Film - Carancho directed by Pablo Trapero

Star rating – 8/10

The backdrop for this thrilling Argentinean film noir is the appalling injury rate and loss of life through road accidents there every year. And inevitably where there’s an accident there’s a claim to be made, and people to exploit. Carancho shows that the corruption which has grown up around this claims industry has spread its dark tentacles into the legal profession, the police, and even the doctors who are meant to care for the victims and their families.
It’s extremely well made, with the muted brownish palette reflecting well the murky dealings of all those involved. Ricardo Darin, who must have one of the most attractive and lived in faces around, and last delighted in the wonderful Oscar winning The Secret in their Eyes, is perfect as Sosa, the lawyer who has lost his licence and gone over to the dark side. He is working for an extremely disreputable company whose business plan is to cream most of the compensation from the victims, and to go to any lengths to achieve it. Sosa finds himself spending his time chasing ambulances, participating in fake accidents, and getting beaten up for his trouble, so he is generally not in a great place.
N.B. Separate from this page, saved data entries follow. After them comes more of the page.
import Summits.BirchSwinnertonDyer.Rank1Residual.X12.O11.RouteUPrimeMember
import Summits.BirchSwinnertonDyer.Rank1Residual.X12.O11.RouteUBernoulliD11
import HarnessLib

/-!
# ROUTE U, prime member `D = −43` (curve `90601c1`, `N = 49·43² = 90601`), Heegner field
# `K'' = ℚ(√−19)`: the two Bernoulli-unit certificates, BSD₇ and FULL BSD by the prime-member class theorem

bsd-cm cell (run/shared/lean/pub/bsd-cm/), ROUTE U, seat `bsd-cm-ram`. Instance of
`RouteU.bsdp_seven_of_twist_cm7_prime` at `(q, r) = (43, 19)`: `43 ≡ 19 ≡ 3 (mod 4)`,
`(−19/7) = (−19/43) = 1`. The per-member inputs are the two kernel certificates (`decide +kernel`,
mod-`49` sums of lengths `301` and `5719`, the second in 4 blocks of ≤ 1500 terms):
* `norm_generalizedBernoulli_theta1_D43` — `‖B_{1,ω⁴χ_{−43}}‖₇ = 1` (`S₁ = Σ_{j<301} (j/43)·j²⁹`, `7 ∥ S₁`);
* `norm_generalizedBernoulli_theta2_D43` — `‖B_{1,ωχ_{−43}χ_{−19}}‖₇ = 1` (`S₂ = Σ_{j<5719} (j/43)(j/19)·j⁸`, `7 ∥ S₂`);
* **`bsdp_seven_of_twist_cm7_D43`** — BSD₇ for every globally minimal model of `49a1^{(−43)}` with
  `r_an = 1`, from the class theorem (named facts: Kriz–Li Thm 1.20 / Rem 3.10, Gross–Zagier, Kolyvagin,
  GZK, modularity, Rubin 1983 Thm C, Burungale–Flach 2024, Buhler–Gross 1985 Ch. II; displayed data:
  Heegner datum over `ℚ(√−19)`, a Mordell–Weil coordinate over `K`, `L(W^{(−19)},1) ≠ 0`, the twin's
  minimal model, `7 ∤ c` (Manin constant)); the descent inputs (no `7`-torsion over `K`, `7 ∤ #Ш(W)`)
  are discharged inside the class theorem;
* `forall_bsdp_of_twist_cm7_D43` — FULL BSD (Miller's `BSD(E,p)` at every prime), `W ∈ 𝒞₇` since `(−7/43) = 1`.
THEOREMS ONLY; nothing booked. References: [KrizLi2019] Thm. 1.20; [Washington1997] §5.1, Thm 4.2;
[Rubin1983] Thm C; [BuhlerGross1985] Ch. II; [BurungaleFlach2024] Thm 1.1; [Miller2011LMS] Def. 1.1.
-/

noncomputable section

open scoped Classical
open NumberField WeierstrassCurve DirichletCharacter
open Literature.NumberTheory.EllipticCurves Literature.NumberTheory.EllipticCurves.Rank1Residual
open Literature.NumberTheory.EllipticCurves.KrizLi2019 Literature.NumberTheory.LFunctions
open Literature.NumberTheory.EllipticCurves.ModularForms

namespace Summit.BirchSwinnertonDyer.Rank1Residual.X12.O11.RouteU

/-- `43` is prime (a `Prop`-instance registered as a theorem). [folklore] -/
@[instance] theorem fact_prime_43_D43 : Fact (Nat.Prime 43) := ⟨by norm_num⟩

/-- `ord₇ (7·43) = 1`. [folklore] -/
theorem padicValNat_seven_level1_D43 : padicValNat 7 (7 * 43) = 1 := by
  rw [padicValNat.mul (by norm_num) (by norm_num), padicValNat_self, padicValNat.eq_zero_of_not_dvd (by norm_num)]

/-- `ord₇ (7·43·19) = 1`. [folklore] -/
theorem padicValNat_seven_level2_D43 : padicValNat 7 (7 * 43 * 19) = 1 := by
  rw [show (7 * 43 * 19 : ℕ) = 7 * (43 * 19) by ring, padicValNat.mul (by norm_num) (by norm_num),
    padicValNat_self, padicValNat.eq_zero_of_not_dvd (by norm_num)]

set_option maxRecDepth 400000 in
/-- **`‖B_{1,θ₁}‖₇ = 1`** for every character `θ₁` mod `7·43` with values `(j/43)·ω(j)⁴`, `ω`
Teichmüller (certificate `7 ∥ Σ_{j<301} (j/43) j²⁹`, `decide +kernel`).
[cite: KrizLi2019, Thm. 1.20 (p. 8) and §1.5 (1)] [cite: Washington1997, §5.1 and Thm. 4.2] -/
theorem norm_generalizedBernoulli_theta1_D43 (ω : DirichletCharacter ℚ_[7] 7)
    (hω : IsTeichmullerCharacter ω) (θ : DirichletCharacter ℚ_[7] (7 * 43))
    (hθ : ∀ j : ZMod (7 * 43), θ j = (legendreSym 43 (j.val : ℤ) : ℚ_[7]) * ω (j.val : ZMod 7) ^ 4) :
    ‖generalizedBernoulli 1 θ‖ = 1 := by
  have hθ1 : θ ≠ 1 := by
    intro h1
    have hv := hθ (((300 : ℕ)) : ZMod (7 * 43))
    have hval : (((300 : ℕ) : ZMod (7 * 43))).val = 300 := by
      rw [ZMod.val_natCast]
    have h6 : (((300 : ℕ)) : ZMod 7) = ((6 : ℕ) : ZMod 7) := by decide
    have hu : IsUnit (((300 : ℕ)) : ZMod (7 * 43)) := by
      rw [ZMod.isUnit_iff_coprime]; norm_num
    rw [h1, hval, MulChar.one_apply hu, h6, apply_neg_one_pow_four, mul_one] at hv
    have hL : legendreSym 43 ((300 : ℕ) : ℤ) = -1 := by
      rw [legendreSym_eq_ite 43 (by norm_num)]; decide
    rw [hL] at hv
    norm_num at hv
  refine norm_generalizedBernoulli_one_eq_one_of_cert θ hθ1 padicValNat_seven_level1_D43
    (fun j => legendreSym 43 (j.val : ℤ)) 28 (fun j => ?_) ?_ ?_
  · have := norm_sub_le_of_values ω hω θ (fun m => legendreSym 43 (m : ℤ)) 4 (by norm_num) hθ j
    simpa using this
  · simp_rw [legendreSym_eq_ite 43 (by norm_num)]
    decide +kernel
  · simp_rw [legendreSym_eq_ite 43 (by norm_num)]
    decide +kernel

set_option maxRecDepth 400000 in
/-- Block 0 of the `θ₂` certificate for `D = −43`: `Σ_{0 ≤ j < 1500} (j/43)(j/19) j⁸` evaluated (`decide +kernel`). [folklore] -/
theorem theta2_D43_block0 :
    ∑ j ∈ Finset.Ico (0 : ℕ) 1500, (legendreSym 43 (j : ℤ) * legendreSym 19 (j : ℤ)) * (j : ℤ) ^ (7 + 1) =
      -108244642746554537678754975 := by
  simp_rw [legendreSym_eq_ite 43 (by norm_num), legendreSym_eq_ite 19 (by norm_num)]
  decide +kernel

set_option maxRecDepth 400000 in
/-- Block 1 of the `θ₂` certificate for `D = −43`: `Σ_{1500 ≤ j < 3000} (j/43)(j/19) j⁸` evaluated (`decide +kernel`). [folklore] -/
theorem theta2_D43_block1 :
    ∑ j ∈ Finset.Ico (1500 : ℕ) 3000, (legendreSym 43 (j : ℤ) * legendreSym 19 (j : ℤ)) * (j : ℤ) ^ (7 + 1) =
      -30293954654925321091557119613 := by
  simp_rw [legendreSym_eq_ite 43 (by norm_num), legendreSym_eq_ite 19 (by norm_num)]
  decide +kernel

set_option maxRecDepth 400000 in
/-- Block 2 of the `θ₂` certificate for `D = −43`: `Σ_{3000 ≤ j < 4500} (j/43)(j/19) j⁸` evaluated (`decide +kernel`). [folklore] -/
theorem theta2_D43_block2 :
    ∑ j ∈ Finset.Ico (3000 : ℕ) 4500, (legendreSym 43 (j : ℤ) * legendreSym 19 (j : ℤ)) * (j : ℤ) ^ (7 + 1) =
      126862341753637903985767847971 := by
  simp_rw [legendreSym_eq_ite 43 (by norm_num), legendreSym_eq_ite 19 (by norm_num)]
  decide +kernel

set_option maxRecDepth 400000 in
/-- Block 3 of the `θ₂` certificate for `D = −43`: `Σ_{4500 ≤ j < 5719} (j/43)(j/19) j⁸` evaluated (`decide +kernel`). [folklore] -/
theorem theta2_D43_block3 :
    ∑ j ∈ Finset.Ico (4500 : ℕ) (7 * 43 * 19), (legendreSym 43 (j : ℤ) * legendreSym 19 (j : ℤ)) * (j : ℤ) ^ (7 + 1) =
      2555358583771585456966761645241 := by
  simp_rw [legendreSym_eq_ite 43 (by norm_num), legendreSym_eq_ite 19 (by norm_num)]
  decide +kernel

/-- The `θ₂` certificate sum for `D = −43` assembled from its blocks: `Σ_{j<5719} (j/43)(j/19) j⁸ = S₂` with `7 ∥ S₂`. [folklore] -/
theorem theta2_D43_sum :
    ∑ j ∈ Finset.range (7 * 43 * 19), (legendreSym 43 (j : ℤ) * legendreSym 19 (j : ℤ)) * (j : ℤ) ^ (7 + 1) =
      2651818726227551485323293618624 := by
  rw [Finset.range_eq_Ico, ← Finset.sum_Ico_consecutive _ (show 0 ≤ 1500 by norm_num) (show 1500 ≤ 7 * 43 * 19 by norm_num), ← Finset.sum_Ico_consecutive _ (show 1500 ≤ 3000 by norm_num) (show 3000 ≤ 7 * 43 * 19 by norm_num), ← Finset.sum_Ico_consecutive _ (show 3000 ≤ 4500 by norm_num) (show 4500 ≤ 7 * 43 * 19 by norm_num), theta2_D43_block0, theta2_D43_block1, theta2_D43_block2, theta2_D43_block3]
  norm_num

set_option maxRecDepth 400000 in
/-- **`‖B_{1,θ₂}‖₇ = 1`** for every character `θ₂` mod `7·43·19` with values `(j/43)·J(j | 19)·ω(j)`
(certificate `7 ∥ Σ_{j<5719} (j/43)(j/19) j⁸`, `decide +kernel`).
[cite: KrizLi2019, Thm. 1.20 (p. 8) and §1.5 (1)] [cite: Washington1997, §5.1 and Thm. 4.2] -/
theorem norm_generalizedBernoulli_theta2_D43 (ω : DirichletCharacter ℚ_[7] 7)
    (hω : IsTeichmullerCharacter ω) (θ : DirichletCharacter ℚ_[7] (7 * 43 * 19))
    (hθ : ∀ j : ZMod (7 * 43 * 19), θ j =
      ((legendreSym 43 (j.val : ℤ) * jacobiSym (j.val : ℤ) 19 : ℤ) : ℚ_[7]) * ω (j.val : ZMod 7) ^ 1) :
    ‖generalizedBernoulli 1 θ‖ = 1 := by
  have hθ' : ∀ j : ZMod (7 * 43 * 19), θ j =
      ((legendreSym 43 (j.val : ℤ) * legendreSym 19 (j.val : ℤ) : ℤ) : ℚ_[7]) * ω (j.val : ZMod 7) ^ 1 :=
    fun j => by rw [hθ j, ← jacobiSym.legendreSym.to_jacobiSym]
  have hθ1 : θ ≠ 1 := by
    intro h1
    have hv := hθ' (((5718 : ℕ)) : ZMod (7 * 43 * 19))
    have hval : (((5718 : ℕ) : ZMod (7 * 43 * 19))).val = 5718 := by
      rw [ZMod.val_natCast]
    have hu : IsUnit (((5718 : ℕ)) : ZMod (7 * 43 * 19)) := by
      rw [ZMod.isUnit_iff_coprime]; norm_num
    rw [h1, hval, MulChar.one_apply hu, pow_one] at hv
    have hL : legendreSym 43 ((5718 : ℕ) : ℤ) * legendreSym 19 ((5718 : ℕ) : ℤ) = 1 := by
      rw [legendreSym_eq_ite 43 (by norm_num), legendreSym_eq_ite 19 (by norm_num)]; decide
    rw [hL, Int.cast_one, one_mul] at hv
    -- `ω(−1) = 1` contradicts `‖ω(6) − 6‖ < 1`
    have h6 : (((5718 : ℕ)) : ZMod 7) = ((6 : ℤ) : ZMod 7) := by decide
    rw [h6] at hv
    have hT := hω 6 (by decide)
    rw [← hv] at hT
    have : ‖(1 : ℚ_[7]) - ((6 : ℤ) : ℚ_[7])‖ = 1 := by
      rw [show (1 : ℚ_[7]) - ((6 : ℤ) : ℚ_[7]) = -((5 : ℕ) : ℚ_[7]) by norm_num, norm_neg]
      exact Padic.norm_natCast_eq_one_iff.mpr (by decide)
    rw [this] at hT
    exact lt_irrefl _ hT
  refine norm_generalizedBernoulli_one_eq_one_of_cert_range θ hθ1 padicValNat_seven_level2_D43
    (fun j => legendreSym 43 (j : ℤ) * legendreSym 19 (j : ℤ)) 7 (fun j => ?_) 2651818726227551485323293618624
    theta2_D43_sum (by norm_num) (by norm_num)
  have := norm_sub_le_of_values ω hω θ (fun m => legendreSym 43 (m : ℤ) * legendreSym 19 (m : ℤ))
    1 le_rfl hθ' j
  simpa using this

/-- **ROUTE U, member `D = −43` (`90601c1`, `N = 49·43² = 90601`): BSD₇ for every globally minimal model of
`49a1^{(−43)}` with `r_an = 1`**, by the prime-member class theorem at `(q, r) = (43, 19)` with the two
certificates above; the descent inputs (no `7`-torsion over `K`, `7 ∤ #Ш(W)`) are discharged inside the
class theorem (Mazur's local step; Buhler–Gross 1985 Ch. II BY NAME, binder `hBG`).
[cite: KrizLi2019, Thm. 1.20 and Rem. 3.10] [cite: Rubin1983, §0 Thm. C (p. 341)]
[cite: BurungaleFlach2024, Thm 1.1 and Cor. 2] [cite: GrossZagier1986, I.(6.5) and V.(2.1)]
[cite: Miller2011LMS, Thm. 2.5 and (5.1)] [cite: BuhlerGross1985, Ch. II (7.2)(2), (8.3)(1), (9.1) (pp. 16–18)] -/
theorem bsdp_seven_of_twist_cm7_D43
    (hKL : KrizLi2019.thm120_padicLogHeegner_unit_of_bernoulli)
    (hRem : KrizLi2019.rem310_padicLogHeegner_integral)
    (W : WeierstrassCurve ℚ) [W.IsElliptic] [W.IsGloballyMinimal] [NeZero (W.conductorNorm ℤ)]
    (hW : ∃ C : VariableChange ℚ, C • W = cm7.quadraticTwist ((-(43 : ℕ) : ℤ) : ℚ))
    (K : Type) [Field K] [NumberField K] [NeZero (NumberField.discr K).natAbs]
    (hK : IsImaginaryQuadratic K) (hdK : NumberField.discr K = -(19 : ℕ))
    (D : ModularParametrizationData W (W.conductorNorm ℤ))
    (H : HeegnerDatum (W.conductorNorm ℤ) (NumberField.discr K)) (ι : K →+* ℂ) (ιp : K →+* ℚ_[7])
    (P : (W.baseChange K).toAffine.Point)
    (hGZ : gross_zagier (W.conductorNorm ℤ) W K) (hKo : kolyvagin (W.conductorNorm ℤ) W K)
    (hGZK : rank_eq_analyticRank_of_analyticRank_le_one) (hmod : hasEntireLFunction_rat)
    (hP : WeierstrassCurve.Affine.Point.map ι.toRatAlgHom P = heegnerPointComplex D H)
    (hr1 : W.analyticRank = 1)
    (hLt : (W.quadraticTwist (NumberField.discr K : ℚ)).entireLFunction 1 ≠ 0)
    (Wd : WeierstrassCurve ℚ) [Wd.IsElliptic] [Wd.IsGloballyMinimal] (Cd : VariableChange ℚ)
    (hWd : Cd • W.quadraticTwist (NumberField.discr K : ℚ) = Wd)
    (hBF : bsdTriple_of_hasCM_of_L_one_ne_zero)
    (hu : padicValRat 7 (Cd.u : ℚ) = 0)
    (hC : Rubin1983.thmC_seven_quadraticField)
    (hBG : BuhlerGross1985.firstDescent_seven_oddTwist_of_bernoulli)
    [Finite (AddCommGroup.torsion (W.baseChange K).toAffine.Point)]
    (crd : (W.baseChange K).toAffine.Point →+ ℤ) (g : (W.baseChange K).toAffine.Point)
    (hg : crd g = 1) (hker : ∀ x, crd x = 0 → IsOfFinAddOrder x)
    (hc7 : ¬ ((7 : ℤ) ∣ D.c)) :
    BSDp W 7 :=
  bsdp_seven_of_twist_cm7_prime (q := 43) (r := 19) (by norm_num) (by norm_num) (by norm_num)
    (by norm_num) (by norm_num) (by norm_num)
    (by rw [legendreSym_eq_ite 7 (by norm_num)]; decide)
    (by rw [legendreSym_eq_ite 43 (by norm_num)]; decide)
    (norm_generalizedBernoulli_theta1_D43) (norm_generalizedBernoulli_theta2_D43)
    hKL hRem W hW K hK hdK D H ι ιp P hGZ hKo hGZK hmod hP hr1 hLt Wd Cd hWd hBF hu hC hBG crd g hg
    hker hc7


/-- **ROUTE U, member `D = −43` (`90601c1`): FULL BSD** (Miller's `BSD(E,p)` at EVERY prime) for every
globally minimal model of `49a1^{(−43)}` with `r_an = 1` (`W ∈ 𝒞₇` since `(−7/43) = 1`), by
`forall_bsdp_of_twist_cm7_prime` at `(q, r) = (43, 19)`.
[cite: Miller2011LMS, §1 and Def. 1.1 (arXiv:1010.2431 p. 3)] [cite: KrizLi2019, Thm. 1.20 and Rem. 3.10] -/
theorem forall_bsdp_of_twist_cm7_D43
    (hKL : KrizLi2019.thm120_padicLogHeegner_unit_of_bernoulli)
    (hRem : KrizLi2019.rem310_padicLogHeegner_integral)
    (W : WeierstrassCurve ℚ) [W.IsElliptic] [W.IsGloballyMinimal] [NeZero (W.conductorNorm ℤ)]
    (hW : ∃ C : VariableChange ℚ, C • W = cm7.quadraticTwist ((-(43 : ℕ) : ℤ) : ℚ))
    (K : Type) [Field K] [NumberField K] [NeZero (NumberField.discr K).natAbs]
    (hK : IsImaginaryQuadratic K) (hdK : NumberField.discr K = -(19 : ℕ))
    (D : ModularParametrizationData W (W.conductorNorm ℤ))
    (H : HeegnerDatum (W.conductorNorm ℤ) (NumberField.discr K)) (ι : K →+* ℂ) (ιp : K →+* ℚ_[7])
    (P : (W.baseChange K).toAffine.Point)
    (hGZ : gross_zagier (W.conductorNorm ℤ) W K) (hKo : kolyvagin (W.conductorNorm ℤ) W K)
    (hGZK : rank_eq_analyticRank_of_analyticRank_le_one) (hmod : hasEntireLFunction_rat)
    (hP : WeierstrassCurve.Affine.Point.map ι.toRatAlgHom P = heegnerPointComplex D H)
    (hr1 : W.analyticRank = 1)
    (hLt : (W.quadraticTwist (NumberField.discr K : ℚ)).entireLFunction 1 ≠ 0)
    (Wd : WeierstrassCurve ℚ) [Wd.IsElliptic] [Wd.IsGloballyMinimal] (Cd : VariableChange ℚ)
    (hWd : Cd • W.quadraticTwist (NumberField.discr K : ℚ) = Wd)
    (hBF : bsdTriple_of_hasCM_of_L_one_ne_zero)
    (hu : padicValRat 7 (Cd.u : ℚ) = 0)
    (hC : Rubin1983.thmC_seven_quadraticField)
    (hBG : BuhlerGross1985.firstDescent_seven_oddTwist_of_bernoulli)
    [Finite (AddCommGroup.torsion (W.baseChange K).toAffine.Point)]
    (crd : (W.baseChange K).toAffine.Point →+ ℤ) (g : (W.baseChange K).toAffine.Point)
    (hg : crd g = 1) (hker : ∀ x, crd x = 0 → IsOfFinAddOrder x)
    (hc7 : ¬ ((7 : ℤ) ∣ D.c)) (hLLT : LiLiuTian2024.thm11_bsdp_of_cm_rank_one)
    (hKob : Kobayashi2013.cor14_bsdp_of_cm_rank_one) (hLTYZ : LiTianYanZhu2025.thm11_bsdp_of_cm_rank_one) :
    ∀ p : ℕ, p.Prime → BSDp W p :=
  forall_bsdp_of_twist_cm7_prime (q := 43) (r := 19) (by norm_num) (by norm_num) (by norm_num)
    (by norm_num) (by norm_num) (by norm_num)
    (by rw [legendreSym_eq_ite 7 (by norm_num)]; decide)
    (by rw [legendreSym_eq_ite 43 (by norm_num)]; decide)
    (by rw [legendreSym_eq_ite 43 (by norm_num)]; decide)
    (norm_generalizedBernoulli_theta1_D43) (norm_generalizedBernoulli_theta2_D43)
    hKL hRem W hW K hK hdK D H ι ιp P hGZ hKo hGZK hmod hP hr1 hLt Wd Cd hWd hBF hu hC hBG crd g hg
    hker hc7 hLLT hKob hLTYZ


end Summit.BirchSwinnertonDyer.Rank1Residual.X12.O11.RouteU

end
On one assignation he happens to meet and fall for a young doctor, Luján, who works gruelling night shifts at the local hospital and is new in town.  Martina Gusmán is very convincing as the woman who slowly falls for the charms of Sosa, despite his black eyes and dubious work practices, and she is also the executive producer of the film, so clearly a talented woman in more ways than one.

As romance blossoms Sosa decides to become a sort of Robin Hood figure, trying to give the families back their rightful cash, and planning his escape plan from his miserable life. I did have a slight problem with the grimy dealings of Sosa, and how Luján could fall for him in spite of them, but then she is given her own dark secret to compensate for his.

It’s a very pacey film, with lots of drama, violence and, inevitably, car crashes. The direction is smooth, the acting is slick, and the lead characters are likeable, despite their flaws. It’s not faultless, but it is a great film, and I really could watch Ricardo Darin for hours and not get bored.